Work order:
In the records below, find the line with "case hdiff =>" and the line with "have hI : ∫"; return exactly those lines and every line between them.

Stored items:
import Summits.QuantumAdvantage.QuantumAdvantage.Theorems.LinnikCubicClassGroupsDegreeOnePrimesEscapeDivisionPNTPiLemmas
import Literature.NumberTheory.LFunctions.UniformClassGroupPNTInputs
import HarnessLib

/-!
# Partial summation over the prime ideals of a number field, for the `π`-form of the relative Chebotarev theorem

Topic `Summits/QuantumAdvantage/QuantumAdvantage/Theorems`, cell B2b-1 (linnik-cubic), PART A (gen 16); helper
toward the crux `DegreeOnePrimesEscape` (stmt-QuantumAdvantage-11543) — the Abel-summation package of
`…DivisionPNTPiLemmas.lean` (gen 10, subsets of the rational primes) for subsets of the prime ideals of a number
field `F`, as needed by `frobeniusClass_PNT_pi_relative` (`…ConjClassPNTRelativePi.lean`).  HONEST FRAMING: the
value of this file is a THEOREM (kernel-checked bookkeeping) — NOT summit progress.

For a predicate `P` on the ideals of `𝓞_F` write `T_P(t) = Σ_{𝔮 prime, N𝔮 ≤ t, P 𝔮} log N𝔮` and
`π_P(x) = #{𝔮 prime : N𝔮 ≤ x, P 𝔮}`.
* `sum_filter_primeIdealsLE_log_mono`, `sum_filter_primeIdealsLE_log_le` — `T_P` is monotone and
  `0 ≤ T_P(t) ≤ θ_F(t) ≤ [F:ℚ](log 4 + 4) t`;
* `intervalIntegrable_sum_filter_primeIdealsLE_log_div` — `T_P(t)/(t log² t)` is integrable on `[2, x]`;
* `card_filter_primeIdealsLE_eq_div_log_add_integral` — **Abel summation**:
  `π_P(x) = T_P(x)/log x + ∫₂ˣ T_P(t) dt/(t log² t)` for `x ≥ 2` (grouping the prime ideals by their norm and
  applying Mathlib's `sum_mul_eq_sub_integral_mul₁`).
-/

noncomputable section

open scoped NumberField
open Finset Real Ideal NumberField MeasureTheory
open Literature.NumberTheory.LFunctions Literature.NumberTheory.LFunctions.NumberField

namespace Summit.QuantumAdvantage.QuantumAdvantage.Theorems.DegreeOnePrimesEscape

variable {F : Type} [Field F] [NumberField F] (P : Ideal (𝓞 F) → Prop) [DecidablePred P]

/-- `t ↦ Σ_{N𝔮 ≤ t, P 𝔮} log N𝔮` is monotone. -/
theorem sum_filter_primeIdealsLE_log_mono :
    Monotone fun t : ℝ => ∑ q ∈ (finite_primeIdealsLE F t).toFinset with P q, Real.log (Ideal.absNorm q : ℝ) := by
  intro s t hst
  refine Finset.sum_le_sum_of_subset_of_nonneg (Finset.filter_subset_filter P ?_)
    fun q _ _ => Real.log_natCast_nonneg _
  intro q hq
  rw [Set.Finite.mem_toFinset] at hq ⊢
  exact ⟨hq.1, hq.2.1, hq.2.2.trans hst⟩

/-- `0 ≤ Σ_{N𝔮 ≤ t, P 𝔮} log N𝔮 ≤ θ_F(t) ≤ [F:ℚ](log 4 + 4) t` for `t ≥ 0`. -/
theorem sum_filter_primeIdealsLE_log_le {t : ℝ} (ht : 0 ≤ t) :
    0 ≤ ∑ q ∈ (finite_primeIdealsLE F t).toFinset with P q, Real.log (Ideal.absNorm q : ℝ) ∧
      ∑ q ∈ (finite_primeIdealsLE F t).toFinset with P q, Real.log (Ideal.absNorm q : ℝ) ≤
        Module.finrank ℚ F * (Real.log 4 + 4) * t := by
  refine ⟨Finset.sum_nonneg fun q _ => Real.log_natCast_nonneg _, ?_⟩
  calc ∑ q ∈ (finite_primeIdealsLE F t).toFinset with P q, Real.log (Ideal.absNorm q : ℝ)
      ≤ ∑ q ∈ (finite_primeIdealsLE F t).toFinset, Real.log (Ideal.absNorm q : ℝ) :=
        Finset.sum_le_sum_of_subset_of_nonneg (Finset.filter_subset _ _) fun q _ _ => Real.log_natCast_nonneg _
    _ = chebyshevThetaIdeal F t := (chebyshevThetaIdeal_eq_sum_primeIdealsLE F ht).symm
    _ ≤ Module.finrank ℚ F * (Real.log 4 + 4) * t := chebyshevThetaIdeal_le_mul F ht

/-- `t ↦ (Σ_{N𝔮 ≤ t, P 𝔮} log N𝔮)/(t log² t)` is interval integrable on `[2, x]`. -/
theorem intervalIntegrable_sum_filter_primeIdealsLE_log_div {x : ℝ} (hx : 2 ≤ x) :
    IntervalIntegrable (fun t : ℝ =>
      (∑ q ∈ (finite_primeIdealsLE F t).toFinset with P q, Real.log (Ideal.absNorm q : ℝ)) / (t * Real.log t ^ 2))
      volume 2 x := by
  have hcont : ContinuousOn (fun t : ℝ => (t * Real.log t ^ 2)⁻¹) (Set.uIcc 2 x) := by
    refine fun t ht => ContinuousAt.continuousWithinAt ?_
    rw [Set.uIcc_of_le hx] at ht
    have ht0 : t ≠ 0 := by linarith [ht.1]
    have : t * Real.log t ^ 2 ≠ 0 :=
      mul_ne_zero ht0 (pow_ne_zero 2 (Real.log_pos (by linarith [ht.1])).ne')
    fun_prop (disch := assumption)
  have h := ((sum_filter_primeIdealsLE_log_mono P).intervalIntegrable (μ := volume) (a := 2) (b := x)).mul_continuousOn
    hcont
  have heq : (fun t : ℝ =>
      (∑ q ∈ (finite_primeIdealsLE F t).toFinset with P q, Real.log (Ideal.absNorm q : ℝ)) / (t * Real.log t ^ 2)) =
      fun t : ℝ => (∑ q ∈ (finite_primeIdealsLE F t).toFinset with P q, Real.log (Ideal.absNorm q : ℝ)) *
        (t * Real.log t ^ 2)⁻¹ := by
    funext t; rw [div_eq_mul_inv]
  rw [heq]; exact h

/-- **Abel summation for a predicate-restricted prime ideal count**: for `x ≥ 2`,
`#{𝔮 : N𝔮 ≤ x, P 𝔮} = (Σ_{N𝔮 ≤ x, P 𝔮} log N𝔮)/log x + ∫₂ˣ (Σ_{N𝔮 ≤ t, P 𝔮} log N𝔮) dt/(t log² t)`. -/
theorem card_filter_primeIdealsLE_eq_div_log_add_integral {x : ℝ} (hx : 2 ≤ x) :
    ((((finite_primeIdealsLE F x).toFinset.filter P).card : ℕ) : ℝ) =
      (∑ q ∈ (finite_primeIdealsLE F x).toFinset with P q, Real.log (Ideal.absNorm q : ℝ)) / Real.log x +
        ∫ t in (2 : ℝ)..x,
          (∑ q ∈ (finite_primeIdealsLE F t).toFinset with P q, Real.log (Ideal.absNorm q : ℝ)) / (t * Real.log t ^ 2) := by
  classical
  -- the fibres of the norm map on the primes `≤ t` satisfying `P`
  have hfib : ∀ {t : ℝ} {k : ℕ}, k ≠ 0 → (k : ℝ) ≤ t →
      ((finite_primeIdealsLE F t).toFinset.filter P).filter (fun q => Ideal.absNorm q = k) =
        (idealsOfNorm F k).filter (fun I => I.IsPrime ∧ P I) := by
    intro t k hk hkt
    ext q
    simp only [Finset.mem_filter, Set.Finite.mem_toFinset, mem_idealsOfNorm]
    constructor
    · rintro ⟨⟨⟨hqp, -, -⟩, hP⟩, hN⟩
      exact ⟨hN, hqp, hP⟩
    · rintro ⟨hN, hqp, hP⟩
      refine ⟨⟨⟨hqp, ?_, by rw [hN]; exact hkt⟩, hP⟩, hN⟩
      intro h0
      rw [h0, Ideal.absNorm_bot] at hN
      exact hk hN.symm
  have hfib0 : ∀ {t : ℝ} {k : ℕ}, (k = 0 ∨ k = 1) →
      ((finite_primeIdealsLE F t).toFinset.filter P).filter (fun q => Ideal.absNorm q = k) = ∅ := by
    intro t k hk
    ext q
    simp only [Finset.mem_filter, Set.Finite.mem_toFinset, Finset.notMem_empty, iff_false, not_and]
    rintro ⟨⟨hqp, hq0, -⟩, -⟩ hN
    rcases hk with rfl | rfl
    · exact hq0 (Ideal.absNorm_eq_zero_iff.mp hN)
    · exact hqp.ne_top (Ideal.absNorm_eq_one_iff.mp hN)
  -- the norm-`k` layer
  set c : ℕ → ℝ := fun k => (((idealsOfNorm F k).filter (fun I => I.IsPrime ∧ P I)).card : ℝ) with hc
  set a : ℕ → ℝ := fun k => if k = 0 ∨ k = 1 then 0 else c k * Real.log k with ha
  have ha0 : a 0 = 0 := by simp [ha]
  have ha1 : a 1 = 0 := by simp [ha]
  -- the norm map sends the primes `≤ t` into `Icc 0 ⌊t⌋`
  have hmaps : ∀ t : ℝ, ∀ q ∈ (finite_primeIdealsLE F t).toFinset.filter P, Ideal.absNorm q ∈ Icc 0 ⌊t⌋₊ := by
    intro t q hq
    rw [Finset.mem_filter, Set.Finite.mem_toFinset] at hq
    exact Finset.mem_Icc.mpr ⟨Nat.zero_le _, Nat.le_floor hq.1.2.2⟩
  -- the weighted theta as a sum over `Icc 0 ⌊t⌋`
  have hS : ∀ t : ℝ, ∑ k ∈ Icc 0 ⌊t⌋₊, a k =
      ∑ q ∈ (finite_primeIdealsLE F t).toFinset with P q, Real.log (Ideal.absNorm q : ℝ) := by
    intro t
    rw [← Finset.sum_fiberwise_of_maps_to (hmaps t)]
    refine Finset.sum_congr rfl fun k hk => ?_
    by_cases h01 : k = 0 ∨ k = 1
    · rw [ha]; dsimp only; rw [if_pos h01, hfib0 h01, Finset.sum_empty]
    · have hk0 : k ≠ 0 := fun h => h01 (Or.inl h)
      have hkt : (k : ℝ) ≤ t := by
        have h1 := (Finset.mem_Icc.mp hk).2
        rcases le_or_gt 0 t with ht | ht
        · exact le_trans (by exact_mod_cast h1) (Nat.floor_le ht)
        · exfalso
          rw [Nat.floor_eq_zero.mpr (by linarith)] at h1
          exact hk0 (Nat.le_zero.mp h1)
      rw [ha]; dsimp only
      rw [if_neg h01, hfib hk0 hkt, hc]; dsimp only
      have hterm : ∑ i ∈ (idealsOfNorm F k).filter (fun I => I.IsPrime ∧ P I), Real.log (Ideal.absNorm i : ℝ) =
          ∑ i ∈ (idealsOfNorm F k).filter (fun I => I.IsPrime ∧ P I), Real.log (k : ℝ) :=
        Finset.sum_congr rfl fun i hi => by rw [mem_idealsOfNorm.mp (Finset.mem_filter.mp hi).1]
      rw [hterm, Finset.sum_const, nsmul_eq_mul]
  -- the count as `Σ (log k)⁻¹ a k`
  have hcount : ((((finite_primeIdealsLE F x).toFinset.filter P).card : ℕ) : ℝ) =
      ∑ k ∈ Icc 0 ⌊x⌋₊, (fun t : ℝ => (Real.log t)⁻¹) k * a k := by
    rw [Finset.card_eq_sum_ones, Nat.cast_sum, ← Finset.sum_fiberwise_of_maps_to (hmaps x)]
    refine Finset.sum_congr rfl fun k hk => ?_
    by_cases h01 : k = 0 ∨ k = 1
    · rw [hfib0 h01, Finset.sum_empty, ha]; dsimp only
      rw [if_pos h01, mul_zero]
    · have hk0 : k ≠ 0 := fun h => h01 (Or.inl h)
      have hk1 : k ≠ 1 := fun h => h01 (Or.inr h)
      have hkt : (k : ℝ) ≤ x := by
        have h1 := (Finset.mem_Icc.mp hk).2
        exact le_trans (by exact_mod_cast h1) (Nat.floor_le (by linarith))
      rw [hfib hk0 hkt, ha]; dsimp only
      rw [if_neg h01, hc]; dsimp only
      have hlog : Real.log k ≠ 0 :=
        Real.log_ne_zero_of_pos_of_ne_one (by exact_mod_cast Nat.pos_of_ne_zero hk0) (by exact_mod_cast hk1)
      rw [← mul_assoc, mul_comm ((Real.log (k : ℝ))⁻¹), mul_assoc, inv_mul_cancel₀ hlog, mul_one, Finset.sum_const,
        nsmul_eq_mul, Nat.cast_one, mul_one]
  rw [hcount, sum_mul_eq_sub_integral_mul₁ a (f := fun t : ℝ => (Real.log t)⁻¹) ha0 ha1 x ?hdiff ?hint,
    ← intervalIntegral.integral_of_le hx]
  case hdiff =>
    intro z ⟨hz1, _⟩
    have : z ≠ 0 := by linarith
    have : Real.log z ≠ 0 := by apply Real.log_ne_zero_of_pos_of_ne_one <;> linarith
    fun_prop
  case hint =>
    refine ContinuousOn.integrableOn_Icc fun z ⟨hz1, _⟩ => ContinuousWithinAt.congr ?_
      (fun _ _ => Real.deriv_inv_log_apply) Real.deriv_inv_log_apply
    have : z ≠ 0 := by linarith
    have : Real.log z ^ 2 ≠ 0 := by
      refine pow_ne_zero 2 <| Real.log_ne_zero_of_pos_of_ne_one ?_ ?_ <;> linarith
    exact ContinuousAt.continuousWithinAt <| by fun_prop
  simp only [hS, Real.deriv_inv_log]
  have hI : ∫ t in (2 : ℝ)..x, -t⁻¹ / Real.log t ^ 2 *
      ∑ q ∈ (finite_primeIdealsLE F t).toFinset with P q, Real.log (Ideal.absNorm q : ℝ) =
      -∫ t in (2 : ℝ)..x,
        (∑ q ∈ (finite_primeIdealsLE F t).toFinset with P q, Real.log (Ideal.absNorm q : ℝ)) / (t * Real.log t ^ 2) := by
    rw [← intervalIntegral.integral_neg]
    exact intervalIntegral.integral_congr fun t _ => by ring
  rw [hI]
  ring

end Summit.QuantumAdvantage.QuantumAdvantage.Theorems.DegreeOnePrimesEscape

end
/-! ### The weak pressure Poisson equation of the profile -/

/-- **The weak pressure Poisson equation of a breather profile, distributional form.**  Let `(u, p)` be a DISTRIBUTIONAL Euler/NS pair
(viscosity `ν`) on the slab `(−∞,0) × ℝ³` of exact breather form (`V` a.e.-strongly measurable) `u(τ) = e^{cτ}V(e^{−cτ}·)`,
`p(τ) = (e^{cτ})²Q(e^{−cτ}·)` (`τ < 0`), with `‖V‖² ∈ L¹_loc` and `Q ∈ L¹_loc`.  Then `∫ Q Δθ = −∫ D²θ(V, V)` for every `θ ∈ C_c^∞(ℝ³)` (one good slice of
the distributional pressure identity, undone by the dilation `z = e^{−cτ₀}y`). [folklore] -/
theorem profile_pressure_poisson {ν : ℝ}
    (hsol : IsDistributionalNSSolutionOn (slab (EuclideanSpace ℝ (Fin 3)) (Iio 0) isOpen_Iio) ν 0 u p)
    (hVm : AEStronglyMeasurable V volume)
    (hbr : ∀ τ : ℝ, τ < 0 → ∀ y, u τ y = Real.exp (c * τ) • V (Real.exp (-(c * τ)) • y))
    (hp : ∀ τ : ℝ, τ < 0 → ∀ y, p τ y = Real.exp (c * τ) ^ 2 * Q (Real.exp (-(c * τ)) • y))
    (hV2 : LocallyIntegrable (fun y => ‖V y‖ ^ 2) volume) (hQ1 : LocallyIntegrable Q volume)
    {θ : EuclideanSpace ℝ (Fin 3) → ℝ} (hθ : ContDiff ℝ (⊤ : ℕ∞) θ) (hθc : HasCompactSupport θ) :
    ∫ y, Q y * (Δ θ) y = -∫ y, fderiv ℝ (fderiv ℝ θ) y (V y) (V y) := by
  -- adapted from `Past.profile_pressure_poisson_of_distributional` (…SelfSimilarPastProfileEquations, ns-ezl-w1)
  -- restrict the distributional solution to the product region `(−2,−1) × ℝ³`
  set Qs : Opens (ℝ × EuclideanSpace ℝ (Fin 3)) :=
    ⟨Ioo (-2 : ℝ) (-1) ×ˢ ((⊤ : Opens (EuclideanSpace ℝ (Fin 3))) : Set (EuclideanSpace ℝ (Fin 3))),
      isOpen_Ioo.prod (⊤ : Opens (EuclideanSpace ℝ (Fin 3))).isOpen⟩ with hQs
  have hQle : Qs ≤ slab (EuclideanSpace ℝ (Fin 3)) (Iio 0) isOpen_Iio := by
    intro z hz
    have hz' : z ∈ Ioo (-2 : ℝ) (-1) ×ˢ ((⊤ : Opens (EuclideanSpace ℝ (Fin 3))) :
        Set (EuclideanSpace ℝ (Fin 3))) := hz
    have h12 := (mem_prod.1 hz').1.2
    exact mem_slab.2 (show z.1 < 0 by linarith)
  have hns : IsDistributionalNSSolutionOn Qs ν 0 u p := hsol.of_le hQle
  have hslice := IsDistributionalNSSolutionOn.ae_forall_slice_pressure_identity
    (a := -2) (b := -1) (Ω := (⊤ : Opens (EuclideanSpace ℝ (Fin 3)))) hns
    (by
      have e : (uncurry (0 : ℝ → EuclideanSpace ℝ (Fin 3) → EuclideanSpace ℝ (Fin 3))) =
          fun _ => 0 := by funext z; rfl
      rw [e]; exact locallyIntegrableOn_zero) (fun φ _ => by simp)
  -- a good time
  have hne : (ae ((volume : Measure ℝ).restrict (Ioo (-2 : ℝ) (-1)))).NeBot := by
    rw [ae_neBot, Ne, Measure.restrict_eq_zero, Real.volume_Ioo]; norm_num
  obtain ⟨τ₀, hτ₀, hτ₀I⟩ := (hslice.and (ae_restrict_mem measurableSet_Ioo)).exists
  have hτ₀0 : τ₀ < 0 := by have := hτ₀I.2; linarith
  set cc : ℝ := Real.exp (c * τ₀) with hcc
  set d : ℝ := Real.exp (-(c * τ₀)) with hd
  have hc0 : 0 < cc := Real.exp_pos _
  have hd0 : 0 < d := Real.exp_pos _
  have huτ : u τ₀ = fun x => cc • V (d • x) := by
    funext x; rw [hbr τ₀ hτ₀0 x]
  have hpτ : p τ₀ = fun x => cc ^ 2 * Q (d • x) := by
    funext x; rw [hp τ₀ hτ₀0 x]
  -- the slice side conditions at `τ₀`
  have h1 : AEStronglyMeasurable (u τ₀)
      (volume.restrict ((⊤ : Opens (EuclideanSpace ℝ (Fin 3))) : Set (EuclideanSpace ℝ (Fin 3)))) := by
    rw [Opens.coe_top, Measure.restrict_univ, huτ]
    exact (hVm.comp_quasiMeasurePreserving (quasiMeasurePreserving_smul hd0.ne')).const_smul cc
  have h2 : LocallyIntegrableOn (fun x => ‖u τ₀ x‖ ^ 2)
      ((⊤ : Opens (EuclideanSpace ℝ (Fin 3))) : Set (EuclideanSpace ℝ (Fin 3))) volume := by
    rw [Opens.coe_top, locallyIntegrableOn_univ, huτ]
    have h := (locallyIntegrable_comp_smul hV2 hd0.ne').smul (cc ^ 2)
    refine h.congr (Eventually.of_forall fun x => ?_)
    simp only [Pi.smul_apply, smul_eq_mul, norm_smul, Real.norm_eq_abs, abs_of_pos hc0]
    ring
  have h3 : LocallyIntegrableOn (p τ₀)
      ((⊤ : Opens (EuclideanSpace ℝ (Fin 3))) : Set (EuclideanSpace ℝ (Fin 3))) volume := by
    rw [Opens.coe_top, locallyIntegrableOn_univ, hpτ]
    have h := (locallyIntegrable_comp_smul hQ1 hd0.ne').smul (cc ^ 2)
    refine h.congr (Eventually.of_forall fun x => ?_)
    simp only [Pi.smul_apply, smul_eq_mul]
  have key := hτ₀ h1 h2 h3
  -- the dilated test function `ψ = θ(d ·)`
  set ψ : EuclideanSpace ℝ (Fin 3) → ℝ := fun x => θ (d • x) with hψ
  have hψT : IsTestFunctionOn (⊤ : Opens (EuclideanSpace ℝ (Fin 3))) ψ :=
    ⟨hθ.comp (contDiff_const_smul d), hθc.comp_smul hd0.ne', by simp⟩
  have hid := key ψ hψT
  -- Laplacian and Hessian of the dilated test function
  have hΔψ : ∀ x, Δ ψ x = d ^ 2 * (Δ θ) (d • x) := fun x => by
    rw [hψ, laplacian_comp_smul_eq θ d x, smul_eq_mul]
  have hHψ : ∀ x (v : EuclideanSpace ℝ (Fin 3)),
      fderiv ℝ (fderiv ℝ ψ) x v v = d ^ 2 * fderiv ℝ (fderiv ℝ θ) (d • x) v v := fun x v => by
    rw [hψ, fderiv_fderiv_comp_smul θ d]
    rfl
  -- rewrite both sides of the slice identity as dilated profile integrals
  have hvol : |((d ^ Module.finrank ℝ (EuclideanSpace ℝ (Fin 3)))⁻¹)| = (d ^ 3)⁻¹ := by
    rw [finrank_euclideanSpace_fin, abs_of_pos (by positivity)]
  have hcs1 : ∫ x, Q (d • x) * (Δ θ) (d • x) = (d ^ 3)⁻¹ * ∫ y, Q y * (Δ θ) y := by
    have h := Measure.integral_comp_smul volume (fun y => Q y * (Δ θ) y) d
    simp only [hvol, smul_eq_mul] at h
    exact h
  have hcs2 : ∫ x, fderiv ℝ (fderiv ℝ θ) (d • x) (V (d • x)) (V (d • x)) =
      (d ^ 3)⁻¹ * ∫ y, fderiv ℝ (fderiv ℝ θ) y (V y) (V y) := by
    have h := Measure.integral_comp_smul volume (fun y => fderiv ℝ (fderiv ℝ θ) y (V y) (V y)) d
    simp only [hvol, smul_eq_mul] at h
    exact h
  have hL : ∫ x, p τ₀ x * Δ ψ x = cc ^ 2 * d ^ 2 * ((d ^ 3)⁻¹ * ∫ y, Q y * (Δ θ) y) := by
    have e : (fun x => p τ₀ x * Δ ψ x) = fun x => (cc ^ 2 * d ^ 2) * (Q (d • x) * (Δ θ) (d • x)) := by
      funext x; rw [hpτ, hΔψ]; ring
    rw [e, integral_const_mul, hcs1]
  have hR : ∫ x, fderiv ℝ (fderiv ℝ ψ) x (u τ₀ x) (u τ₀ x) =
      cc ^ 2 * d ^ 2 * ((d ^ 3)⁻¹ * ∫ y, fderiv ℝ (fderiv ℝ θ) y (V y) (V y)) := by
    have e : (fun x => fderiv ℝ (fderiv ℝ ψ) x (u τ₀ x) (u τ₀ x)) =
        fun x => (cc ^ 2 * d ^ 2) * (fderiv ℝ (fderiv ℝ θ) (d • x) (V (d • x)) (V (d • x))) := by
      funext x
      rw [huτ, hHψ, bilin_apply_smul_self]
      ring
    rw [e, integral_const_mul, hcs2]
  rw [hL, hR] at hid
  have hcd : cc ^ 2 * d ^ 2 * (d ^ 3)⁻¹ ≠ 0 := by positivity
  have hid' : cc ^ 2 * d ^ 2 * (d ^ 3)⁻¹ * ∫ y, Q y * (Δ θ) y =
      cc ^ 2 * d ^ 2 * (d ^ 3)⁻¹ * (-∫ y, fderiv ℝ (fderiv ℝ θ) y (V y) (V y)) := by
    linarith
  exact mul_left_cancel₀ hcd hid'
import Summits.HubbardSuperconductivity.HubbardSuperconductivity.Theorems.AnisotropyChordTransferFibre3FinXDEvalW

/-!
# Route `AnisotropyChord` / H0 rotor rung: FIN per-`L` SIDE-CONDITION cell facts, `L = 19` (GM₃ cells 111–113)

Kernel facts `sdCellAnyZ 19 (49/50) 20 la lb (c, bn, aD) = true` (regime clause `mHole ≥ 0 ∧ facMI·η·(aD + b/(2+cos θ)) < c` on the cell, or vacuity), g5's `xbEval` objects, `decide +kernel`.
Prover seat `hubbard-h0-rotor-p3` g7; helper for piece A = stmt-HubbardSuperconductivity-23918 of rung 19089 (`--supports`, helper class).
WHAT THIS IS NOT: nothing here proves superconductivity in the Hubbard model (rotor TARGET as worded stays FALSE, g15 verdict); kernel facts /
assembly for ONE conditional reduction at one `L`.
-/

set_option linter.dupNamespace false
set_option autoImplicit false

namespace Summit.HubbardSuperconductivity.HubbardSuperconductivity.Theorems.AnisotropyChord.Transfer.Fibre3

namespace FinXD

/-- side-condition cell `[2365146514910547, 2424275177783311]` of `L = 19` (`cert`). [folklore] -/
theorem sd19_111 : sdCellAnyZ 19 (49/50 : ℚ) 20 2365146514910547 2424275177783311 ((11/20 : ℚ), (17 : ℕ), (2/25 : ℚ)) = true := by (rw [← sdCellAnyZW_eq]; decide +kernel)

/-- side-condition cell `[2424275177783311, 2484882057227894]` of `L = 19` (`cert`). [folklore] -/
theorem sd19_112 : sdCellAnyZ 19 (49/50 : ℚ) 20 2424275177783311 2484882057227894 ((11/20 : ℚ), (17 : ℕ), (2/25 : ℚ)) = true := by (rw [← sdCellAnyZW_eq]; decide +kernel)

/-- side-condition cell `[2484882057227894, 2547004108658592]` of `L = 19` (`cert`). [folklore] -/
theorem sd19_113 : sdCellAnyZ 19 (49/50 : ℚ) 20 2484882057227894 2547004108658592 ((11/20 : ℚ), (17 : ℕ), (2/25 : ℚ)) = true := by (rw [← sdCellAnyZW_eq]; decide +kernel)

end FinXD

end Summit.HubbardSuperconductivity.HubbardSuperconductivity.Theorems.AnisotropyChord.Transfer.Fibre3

The completed task:
  case hdiff =>
    intro z ⟨hz1, _⟩
    have : z ≠ 0 := by linarith
    have : Real.log z ≠ 0 := by apply Real.log_ne_zero_of_pos_of_ne_one <;> linarith
    fun_prop
  case hint =>
    refine ContinuousOn.integrableOn_Icc fun z ⟨hz1, _⟩ => ContinuousWithinAt.congr ?_
      (fun _ _ => Real.deriv_inv_log_apply) Real.deriv_inv_log_apply
    have : z ≠ 0 := by linarith
    have : Real.log z ^ 2 ≠ 0 := by
      refine pow_ne_zero 2 <| Real.log_ne_zero_of_pos_of_ne_one ?_ ?_ <;> linarith
    exact ContinuousAt.continuousWithinAt <| by fun_prop
  simp only [hS, Real.deriv_inv_log]
  have hI : ∫ t in (2 : ℝ)..x, -t⁻¹ / Real.log t ^ 2 *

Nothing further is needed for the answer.